Movie Night at Stay Tuned Therapeutics.

403 West Birch Ave, Flagstaff, AZ.

Date: March 31, 2010 Time: 4:30 pm.

Our next film will be one of my favorite anatomy films, from Gil Hedley; Deep Fascia and Muscle.  Please RSVP by e mail at if you are interested in the viewing and discussion.  Subject ‘movie night’.

See what you touch.
Rare visions of the human form explored through dissection.
Program running time: @1 hour, 50 min.

Vol.2 Description:

In this volume the whole body continuities of deep fascia and muscle are demonstrated in detail and dissected on camera to demonstrate their relationships to underlying and overlying structures.
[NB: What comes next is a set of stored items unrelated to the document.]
/-!
# Rosser's sieve with a signed twist: Iwaniec's Theorem 1 for `½(a(n) − e(n))`

Topic `Literature/NumberTheory/Sieve`; a companion of `RosserSieveTheoremOneHalfLt.lean` (Iwaniec,
*Rosser's sieve*, Acta Arith. 36 (1980), Theorem 1 for `κ > 1/2`, PROVED there) and of
`SieveFrameworkFundamentalLemma.lean` (Rosser's weights `λ^±_d = μ(d)χ^±(d)`, the pointwise sieve
inequalities `BetaSieve.upper_sieve` / `BetaSieve.lower_sieve`).

The device formalised here is the standard one for sifting a *subsequence cut out by a sign
condition* (a "parity oracle"): if `𝒜 = (a(n))` is a sifted sequence with the data of Theorem 1
(size `X`, multiplicative density `g` of dimension `Ω(κ, L)`, remainders `R_d`) and `e(n)` is any
real function with `|e(n)| ≤ a(n)` — typically `e(n) = a(n)λ(n)` for a completely multiplicative
sign `λ` — then the sequence `b(n) = ½(a(n) − e(n)) ≥ 0` (the part of `𝒜` where `λ = −1`) satisfies,
for Rosser's weights of level `y` and every squarefree sifting range `P`,

* `S(b, P) ≤ ∑_n b(n) θ⁺(n) = ½ ∑_d λ⁺_d 𝒜_d − ½ ∑_d λ⁺_d E_d`,
* `S(b, P) ≥ ∑_n b(n) θ⁻(n) = ½ ∑_d λ⁻_d 𝒜_d − ½ ∑_d λ⁻_d E_d`,

`θ^±(n) = ∑_{d ∣ (n, P)} λ^±_d`, `E_d = ∑_{d ∣ n} e(n)` (pointwise: `b ≥ 0`, `θ⁻ ≤ 1_{(n,P)=1} ≤ θ⁺`),
and the first halves are the upper/lower sums of Theorem 1 for `𝒜` itself: `≤ X V(z)(F(s) + C(log y)^{-1/3}) + R`,
`≥ X V(z)(f(s) − C(log y)^{-1/3}) − R`, while `|∑_d λ^±_d E_d| ≤ ∑_{d < y, d ∣ P(z)} |E_d|` since
`|λ^±_d| ≤ 1` and `λ^±_d = 0` for `d ≥ y`. So the twisted sequence is sifted with HALF the main term
of `𝒜`, the remainder of `𝒜`, and the extra "oracle" remainder `½ ∑_{d<y} |E_d|` — WITHOUT a size or
density of its own (this matters when `∑_n e(n)` is only known to be `o(X)` to a weak scale: taking
`b` as a sifted sequence with size `X' = ∑ b(n)` would cost `|∑ e| · ∑_{d<y} g(d)`). In the upper
bound one may moreover replace the unsigned half `½ a(n)` by any majorant sequence (`2b + e ≤ a`),
which is how an enlargement `ℬ ⊆ ℬ̃` of the support (Chen's switching) is combined with an oracle
known only on `ℬ`.

Main results (all PROVED; no definitions, no named facts):

* `SieveSequence.abs_sum_ind_mul_le` — `|∑_{d∣P(z)} μ(d)χ^±(d) E_d| ≤ ∑_{d<y, d∣P(z)} |E_d|`;
* `SieveSequence.twisted_le_upperSum`, `SieveSequence.lowerSum_le_twisted` — the two displayed
  inequalities;
* `Iwaniec1980_twisted_upper_of_half_lt`, `Iwaniec1980_twisted_lower_of_half_lt` — Theorem 1 in the
  printed `y`-form for the twisted sequence, for every `κ > 1/2` (in particular the linear sieve).

References: H. Iwaniec, *Rosser's sieve*, Acta Arith. 36 (1980) 171–202, Theorem 1 and (3.4)–(3.7)
[IwaniecActaArith1980]; G. Greaves, *Sieves in Number Theory* (2001), §3.1.2 Lemma 1 [Greaves2001];
the oracle device: J. Friedlander, H. Iwaniec, *Opera de Cribro*, AMS Colloquium Publ. 57 (2010),
§25 ("sieve with a twist"), and G. Harman, *Prime-Detecting Sieves* (2007), §3.
-/

open Finset
open scoped ArithmeticFunction.Moebius

noncomputable section

namespace Literature.NumberTheory.Sieve

open BetaSieve

namespace SieveSequence

variable (A : SieveSequence)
Following through with themes initiated in the first volume, visual presentations and discussions of the practical implications for professional practice of the layer by layer demonstration of human form are carried deeper into the body. The first volume creates the material and visual context for understanding the layers explored in this volume.

A comprehensive understanding of these deeper layers requires a thorough understanding of the more superficial ones. All are strongly encouraged to engage the material in Vol. 1 to achieve a full appreciation and understanding of Vol. 2. The material found on these disks is unique, cannot be found in books, and represents a leap beyond established regional perspectives.

Series Overview:

Each volume of this series presents the anatomy of human form, layer by layer, from an integral, whole body perspective. The DVDs in this series systematically document tissues and dissection perspectives missing from the established anatomical texts and videos. Skin, superficial fascia, deep fascia, muscle, visceral wrappings and viscera are dissected and demonsrated on camera as whole body layers in a series of truly unique and revealing sequences available nowhere else. In these DVDs, the viewer is brought directly into the laboratory as a first-hand eye-witness to the dissection and discovery process.
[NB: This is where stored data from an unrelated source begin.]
import Literature.NumberTheory.Automorphic.ParallelWeightCentralCharacter
import Literature.NumberTheory.Automorphic.BorelStabilizerLattice
import Literature.NumberTheory.Automorphic.HidaTowerDiamondCentre
import HarnessLib

/-!
# The central Hecke eigensystem of a cohomology class is an algebraic Größencharakter

Topic `NumberTheory/Automorphic`; namespace `Literature.NumberTheory.Automorphic`, grouping
sub-namespaces `BigHeckeGLn` (central ideles in `GL_n(𝔸_F^∞)`) and `ParallelWeight`.
Theorems only.

Let `ξ ≠ 0` be a class in `H^q(X_U, Ṽ_wt(E))` (`ParallelWeight.cohomology E F n wt U q`) which is
an eigenvector of the CENTRAL Hecke operators `T_{w,n} = T_{ϖ_w · 1}` with eigenvalues `a(w)` for
all `w` outside a set `S`, and let `K_f(𝔫) ≤ U`.  For non-zero `b, c ∈ 𝓞_F` prime to `S` and to
`𝔫` with `b ≡ c (mod 𝔫)` (`centralEigensystem_idealPow_mul_eq`):

  `(∏_w a(w)^{ord_w b}) · ω_wt(c) = (∏_w a(w)^{ord_w c}) · ω_wt(b)`,

where `ω_wt(x) = ∏_{τ : F → E} ((τ x)^n)^{lowest wt} (τ x)^{deg wt}` is the central character of
`V_wt` (`ParallelWeightCentralCharacter.coeffRep_scalar`).  That is, `w ↦ a(w)` is an algebraic
Größencharakter modulo `𝔫 · S` of infinity type given by `ω_wt` — the central character of the
eigensystem.  Proof: the global scalar `x · 1` acts on `H^q` by `ω_wt(x)` (central elements of `Γ`
act trivially on group cohomology, `heckeOp_globalScalar`); adelically
`x · 1 = (∏_w t_{w,n}^{ord_w x}) · u_x` with `u_x` a central integral idele (the vocabulary of
`TameLevelScalarFactorisation`: `centralLocal`, `localScalar`, `ordAt`), `u_c⁻¹ u_b ∈ K_f(𝔫)`;
central Hecke operators are multiplicative and those of central elements of the level are trivial
(`TwistedCentralHecke`). [cite: Harder1987, §2]

## References

* G. Harder, *Eisenstein cohomology of arithmetic groups. The case GL₂*, Invent. Math. 89 (1987), §2
  [Harder1987].
* J. Neukirch, *Algebraic Number Theory* (1999), Ch. VII §6 (Größencharaktere) [NeukirchANT1999].
-/

noncomputable section

open scoped NumberField
open IsDedekindDomain NumberField

namespace Literature.NumberTheory.Automorphic

/-! ### Central ideles of `GL_n(𝔸_F^∞)` -/

namespace BigHeckeGLn

variable {n : ℕ} {K : Type} [Field K] [NumberField K]

/-- A constant diagonal of a local unit congruent to `1` lies in `K_v(r)`. [folklore] -/
theorem glDiagonal_const_mem_valuedCongruenceSubgroup {L : Type*} [Field L] {Γ₀ : Type*}
    [LinearOrderedCommGroupWithZero Γ₀] [Valued L Γ₀] {r : Γ₀} {u : Lˣ}
    (hu : Valued.v (u : L) ≤ 1) (hu' : Valued.v ((u⁻¹ : Lˣ) : L) ≤ 1)
    (hr : Valued.v ((u : L) - 1) ≤ r) :
    glDiagonal n L (fun _ => u) ∈ valuedCongruenceSubgroup (Fin n) r := by
  refine ⟨fun i j => ?_, fun i j => ?_, fun i j => ?_⟩
  · rw [coe_glDiagonal, Matrix.diagonal_apply]
    split_ifs
    · exact hu
    · simp
  · rw [← map_inv, coe_glDiagonal, Matrix.diagonal_apply]
    split_ifs
    · exact hu'
    · simp
  · rw [Matrix.sub_apply, coe_glDiagonal, Matrix.diagonal_apply, Matrix.one_apply]
    split_ifs
    · exact hr
    · simp

/-- `|b - c|_v ≤ |𝔫|_v` when `b - c ∈ 𝔫 ≠ 0`. [folklore] -/
theorem valuation_sub_le_idealRadius {𝔫 : Ideal (𝓞 K)} (h𝔫 : 𝔫 ≠ 0) {b c : 𝓞 K} (hbc : b - c ∈ 𝔫)
    (v : HeightOneSpectrum (𝓞 K)) :
    v.valuation K ((b : K) - c) ≤ idealRadius K v 𝔫 := by
  classical
  rw [show ((b : K) - c) = algebraMap (𝓞 K) K (b - c) by simp, v.valuation_of_algebraMap]
  set e : ℕ := (Associates.mk v.asIdeal).count (Associates.mk 𝔫).factors with he
  have hrad : idealRadius K v 𝔫 = WithZero.exp (-(e : ℤ)) := by
    rw [idealRadius, FractionalIdeal.count_coe K v h𝔫]
  rw [hrad, HeightOneSpectrum.intValuation_le_pow_iff_mem]
  have hdvd : v.asIdeal ^ e ∣ 𝔫 := by
    rw [← Associates.mk_le_mk_iff_dvd, Associates.mk_pow]
    exact (Associates.prime_pow_dvd_iff_le (Associates.mk_ne_zero.mpr h𝔫)
      v.associates_irreducible).mpr le_rfl
  exact Ideal.le_of_dvd hdvd hbc

/-- **The central idele of a non-zero integer**: `Z_x = ∏_{w ∣ x} t_{w,n}^{ord_w x}` (product over
the prime factors of `(x)`, as a list product of local elements). [folklore] -/
def centralIdeleOf (x : 𝓞 K) (hx : x ≠ 0) : FiniteAdelicGL n K :=
  (((Ideal.finite_factors (I := Ideal.span {x})
      (by rw [Ne, Ideal.zero_eq_bot, Ideal.span_singleton_eq_bot]; exact hx)).toFinset.toList).map
    fun w => ofLocal n K w (centralLocal x w)).prod

/-- A list product of central elements is central. [folklore] -/
theorem list_prod_mem_center {G : Type*} [Group G] :
    ∀ l : List G, (∀ g ∈ l, g ∈ Subgroup.center G) → l.prod ∈ Subgroup.center G
  | [], _ => by rw [List.prod_nil]; exact Subgroup.one_mem _
  | g :: l, h => by
    rw [List.prod_cons]
    exact mul_mem (h g List.mem_cons_self) (list_prod_mem_center l fun x hx => h x (List.mem_cons_of_mem g hx))

/-- `Z_x` is central. [folklore] -/
theorem centralIdeleOf_mem_center (x : 𝓞 K) (hx : x ≠ 0) :
    centralIdeleOf (n := n) x hx ∈ Subgroup.center (FiniteAdelicGL n K) := by
  refine list_prod_mem_center _ fun g hg => ?_
  obtain ⟨w, -, rfl⟩ := List.mem_map.1 hg
  rw [ofLocal_centralLocal]
  exact pow_mem (heckeElement_self_mem_center w) _

/-- Local components of `Z_x`: `(ϖ_v · 1)^{ord_v x}` (trivial off the support). [folklore] -/
theorem localComponent_centralIdeleOf (x : 𝓞 K) (hx : x ≠ 0) (v : HeightOneSpectrum (𝓞 K)) :
    localComponent n K v (centralIdeleOf x hx) = centralLocal x v := by
  classical
  rw [centralIdeleOf, localComponent_list_prod_ofLocal v (centralLocal x) _ (Finset.nodup_toList _)]
  split_ifs with h
  · rfl
  · rw [Finset.mem_toList, Set.Finite.mem_toFinset] at h
    have h0 : ordAt v x = 0 := by
      by_contra h'
      exact h ((ordAt_ne_zero_iff v hx).1 h')
    rw [centralLocal, h0, pow_zero]

/-- **The unit part `u_x = (x · 1) Z_x⁻¹` has UNIT local components**. [folklore] -/
theorem valued_unitPart (x : 𝓞 K) (hx : x ≠ 0) (v : HeightOneSpectrum (𝓞 K)) :
    Valued.v (((Units.map (algebraMap K (v.adicCompletion K) : K →* v.adicCompletion K) (unitOf x hx) *
        ((uniformizerAt v) ^ ordAt v x)⁻¹ : (v.adicCompletion K)ˣ) : v.adicCompletion K)) = 1 := by
  rw [Units.val_mul, Units.val_inv_eq_inv_val, Units.val_pow_eq_pow_val, map_mul, map_inv₀, map_pow,
    valued_coe_uniformizerAt, Units.coe_map, MonoidHom.coe_coe]
  change Valued.v (algebraMap K (v.adicCompletion K) (x : K)) * _ = 1
  rw [valued_algebraMap_eq v hx, ← WithZero.exp_nsmul, ← WithZero.exp_neg, ← WithZero.exp_add]
  simp

/-- The local component of the unit part is the constant diagonal of that unit. [folklore] -/
theorem localComponent_unitPart (x : 𝓞 K) (hx : x ≠ 0) (v : HeightOneSpectrum (𝓞 K)) :
    localComponent n K v (globalEmbedding n K (Matrix.GeneralLinearGroup.scalar (Fin n) (unitOf x hx)) *
        (centralIdeleOf x hx)⁻¹) =
      glDiagonal n (v.adicCompletion K) fun _ =>
        Units.map (algebraMap K (v.adicCompletion K) : K →* v.adicCompletion K) (unitOf x hx) *
          ((uniformizerAt v) ^ ordAt v x)⁻¹ := by
  rw [map_mul, map_inv, localComponent_centralIdeleOf, localComponent_globalEmbedding_scalar,
    localScalar, centralLocal, cutDiag_self, ← map_pow, ← map_inv, ← map_mul]
  rfl

end BigHeckeGLn

/-! ### The central eigensystem -/

namespace ParallelWeight

open BigHeckeGLn

variable {E : Type} [Field E] {F : Type} [Field F] [NumberField F] {n : ℕ} {wt : Fin n → ℤ}
  {U : Subgroup (BigHeckeGLn.FiniteAdelicGL n F)} {q : ℕ}

/-- **Central eigenvalues are non-zero** (the central operators are invertible). [folklore] -/
theorem centralEigenvalue_ne_zero {ξ : cohomology E F n wt U q} (hξ : ξ ≠ 0)
    {w : HeightOneSpectrum (𝓞 F)} {a : E}
    (h : heckeOp E F n wt U q (heckeElement n F w n) ξ = a • ξ) : a ≠ 0 := by
  intro ha
  rw [ha, zero_smul] at h
  have hz := heckeElement_self_mem_center (n := n) (K := F) w
  have h1 : heckeOp E F n wt U q ((heckeElement n F w n)⁻¹ * heckeElement n F w n) ξ = ξ := by
    rw [inv_mul_cancel]
    exact heckeOp_eq_self_of_mem_center_of_mem E F n wt U q (Subgroup.one_mem _) (one_mem U) ξ
  rw [heckeOp_mul_of_mem_center E F n wt U q (inv_mem hz) hz, h, map_zero] at h1
  exact hξ h1.symm

/-- Powers of a central operator on an eigenvector. [folklore] -/
theorem heckeOp_pow_central_apply {g : FiniteAdelicGL n F} (hg : g ∈ Subgroup.center _)
    {ξ : cohomology E F n wt U q} {a : E} (h : heckeOp E F n wt U q g ξ = a • ξ) (k : ℕ) :
    heckeOp E F n wt U q (g ^ k) ξ = a ^ k • ξ := by
  induction k with
  | zero =>
    rw [pow_zero, pow_zero, one_smul]
    exact heckeOp_eq_self_of_mem_center_of_mem E F n wt U q (Subgroup.one_mem _) (one_mem U) ξ
  | succ k ih =>
    rw [pow_succ, heckeOp_mul_of_mem_center E F n wt U q (pow_mem hg k) hg, h, map_smul, ih,
      smul_smul, pow_succ, mul_comm]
Because regional anatomy moves through the multiple layers of one region without ever exploring each layer across all regions simultaneously, the vision of the whole is lost, along with the advantages of comprehending the “big picture.” Integral anatomy, with its whole body, layer by layer approach, stresses anatomical continuities and relationships previously overlooked or underdescribed in regional presentations. Integral anatomy is complementary to the essential and important study of regional anatomy. Both are needed and valuable, like different lenses in a professional camera bag, each capable of demonstrating a different perspective.

The visual proof and profoundly practical implications of this new approach can now be applied by professionals across a broad range of modalities. This series leads the viewer well beyond the boundaries of medical school anatomy and texts. The series is a must-have for any medical, allied or alternative health professional or student who wants their patient evaluations and treatments to be based upon a truly comprehensive knowledge of the human body.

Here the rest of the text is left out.